The years have made it hard to summon an exact memory of the first time I set foot inside CBC. I could conjure up a romantic false narrative, but the honest truth is that my early memories of it are amorphous. More of a feeling than a distinct occasion.
I moved to the Cambridge area from a rural town two hours away in 2009 to attend college. Although I was 18 and legally prohibited from drinking, a few older friends helped facilitate my growing interest in the world of craft beer. When I reached the magical age of 21, my excitement exploded just as the industry did the same in America. My thirst for knowledge and new sensory experiences was insatiable. I would walk into the beer shop with no concept of what exactly I was looking for, then walk out with an armful of bottles with little clue of the lifelong path I was setting myself on.
““It’s always been about more than just the beer.””
What I remember most about my early visits to CBC is how versatile of a space it was. A brewery, but also a restaurant and a bar. A place to enjoy incredible beer as much as it was a place to bring a date or gather with friends on a night out. Most of the time I spent there during my early 20s was spent drinking massive, affordably priced “towers” (an oversized, communal plastic serving vessel with a plastic tap at the bottom) of whatever the cheapest beer on the menu was.
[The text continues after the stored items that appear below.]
import Mathlib
import Summits.Ventures.PercRepro2.Defs
import Summits.Ventures.PercRepro2.Graph
import Summits.Ventures.PercRepro2.OneColourSwitch
import Summits.Ventures.PercRepro2.RegionHubSign
import Summits.Ventures.PercRepro2.SideSwitch
import Summits.Ventures.PercRepro2.SideSwitchComps
import Summits.Ventures.PercRepro2.M9NoPocketDefs
import Summits.Ventures.PercRepro2.M9GeneralDSplit
import Summits.Ventures.PercRepro2.M9GeneralDHD
import Summits.Ventures.PercRepro2.M9PocketUnitKonly
import Summits.Ventures.PercRepro2.M9PocketHDTheorem
import Summits.Ventures.PercRepro2.M9PocketProdAssembly
import Summits.Ventures.PercRepro2.M9PocketRSEdgeTransfer
import Summits.Ventures.PercRepro2.M9PocketRSEdgeSum

/-!
# Every neighbour of `r` or `s` adjacent to `d`, with arbitrary edges inside `{r, s}`
(blind cell PercRepro2, p3 g39, 2026-08-29; `proofs/P3-POCKETRK.md` §10″ (d))

The class of `dSignSum_nonpos_of_nbrs_adj_d` (every neighbour of `r` or `s` other than `r`,
`s`, `d` is a neighbour of `d`) without the hypothesis «no edge inside `{r, s}`»: such a graph
has no `r`–`s` path of `G − d` made of edges not inside `{r, s}` through non-neighbours of `d`
(its first vertex after `r` is a neighbour of `r`, hence of `d`), so
`dSignSum_nonpos_of_sepN_restrict` applies; for `r = s` the sum vanishes (`σ_rr = 0`).
Own work; std axioms.
-/

namespace Summit.Ventures.PercRepro2

namespace NoPocket

open Finset Classical OneColourSwitch SideSwitch

variable {V : Type*} {E : Type*} {ends : E → Sym2 V} {p q r s d : V}
  [Fintype V] [DecidableEq V] [Fintype E] [DecidableEq E]

omit [Fintype V] [DecidableEq V] [Fintype E] [DecidableEq E] in
/-- `σ_rr = 0`. -/
lemma sigma_rr_zero (ω : Config E) (r : V) : sigma ends ω r r = 0 := by
  unfold sigma
  rw [if_pos (conn_refl _ _ _), if_pos (conn_refl _ _ _)]
  norm_num

omit [Fintype V] [DecidableEq V] in
/-- With `r = s` the single-`d` sum vanishes. -/
lemma dSignSum_eq_zero_of_r_eq_s (h : r = s) : dSignSum ends p q r s d = 0 := by
  subst h
  unfold dSignSum
  refine Finset.sum_eq_zero fun ω _ => ?_
  rw [sigma_rr_zero, mul_zero, ite_self]

/-- **Every neighbour of `r` or `s` (other than `r`, `s`, `d`) adjacent to `d`, no `d r`,
`d s` edge, edges inside `{r, s}` arbitrary: `dSignSum ≤ 0`** — the class of
`dSignSum_nonpos_of_nbrs_adj_d` without «no edge inside `{r, s}`». -/
theorem dSignSum_nonpos_of_nbrs_adj_d' (hdr : d ≠ r) (hds : d ≠ s)
    (hT : ∀ e, ends e ≠ s(d, r) ∧ ends e ≠ s(d, s))
    (hnb : ∀ e x, (ends e = s(r, x) ∨ ends e = s(s, x)) → x ≠ r → x ≠ s → x ≠ d →
      ∃ e', ends e' = s(d, x)) :
    dSignSum ends p q r s d ≤ 0 := by
  by_cases hrs : r = s
  · rw [dSignSum_eq_zero_of_r_eq_s hrs]
  refine dSignSum_nonpos_of_sepN_restrict hdr hds hT ?_
  intro hc
  -- no restricted edge through a non-neighbour of `d` leaves `r`
  have hr : s ∈ ({r} : Set V) := by
    refine mem_of_conn_of_closed (S := ({r} : Set V)) ?_ rfl hc
    intro a ha b hab
    rw [Set.mem_singleton_iff] at ha ⊢
    rw [ha] at hab
    obtain ⟨hne, e', he', hends⟩ := openGraph_adj.1 hab
    rw [chi_eq_true_iff] at he'
    obtain ⟨x, hx, y, hy, hxy⟩ := he'
    have hde : d ∉ ends e'.1 := by
      intro hde
      rw [endsD_of_mem (ends := fun e : {e // e ∉ within ends ({r, s} : Set V)} => ends e.1)
        (e := e') hde, Sym2.eq_iff] at hends
      rcases hends with ⟨h1, _⟩ | ⟨_, h1⟩ <;> exact hdr h1
    rw [endsD_of_notMem (ends := fun e : {e // e ∉ within ends ({r, s} : Set V)} => ends e.1)
      (e := e') hde] at hends hxy
    have hbs : b ≠ s := by
      rintro rfl
      exact e'.2 ⟨r, Or.inl rfl, b, Or.inr rfl, hends⟩
    have hbd : b ≠ d := by
      rintro rfl
      exact hde (by rw [hends]; exact Sym2.mem_mk_right _ _)
    obtain ⟨e'', he''⟩ := hnb e'.1 b (Or.inl hends) (Ne.symm hne) hbs hbd
    have hbN : ∀ e : {e // e ∉ within ends ({r, s} : Set V)}, ends e.1 ≠ s(d, b) := by
      rw [hends, Sym2.eq_iff] at hxy
      rcases hxy with ⟨_, h2⟩ | ⟨_, h2⟩
      · rw [h2]; exact hy
      · rw [h2]; exact hx
    have he''F : e'' ∉ within ends ({r, s} : Set V) := by
      intro hF
      rcases (endpoint_of_mem_within hF he'').1 with h | h
      · exact hdr h
      · exact hds h
    exact (hbN ⟨e'', he''F⟩ he'').elim
  exact hrs (Set.mem_singleton_iff.1 hr).symm

end NoPocket

end Summit.Ventures.PercRepro2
It was the consistency and approachability that first stuck with me.
CBC’s General Manager of over 10 years Laura Peters found a similar path to the business. “I'm old enough to say that my background is in beer, but I started here when I was 22. So at the time all I knew was that Pabst Blue Ribbon was $2 a bottle,” she tells me. “But it’s always been about more than just the beer.”
As she reflects, Laura moves quickly to talking about the unique warmth the space created for the people of the community. She tells stories of students from the local universities that found the brewpub and became regulars, then came back as professors with their own students in tow. She mentions a couple who met at the brewpub then eventually went on to get married, holding their rehearsal dinner at CBC surrounded by friends and family. When Laura and I spoke, the brewpub was just a week from closing, and the mood was reflective.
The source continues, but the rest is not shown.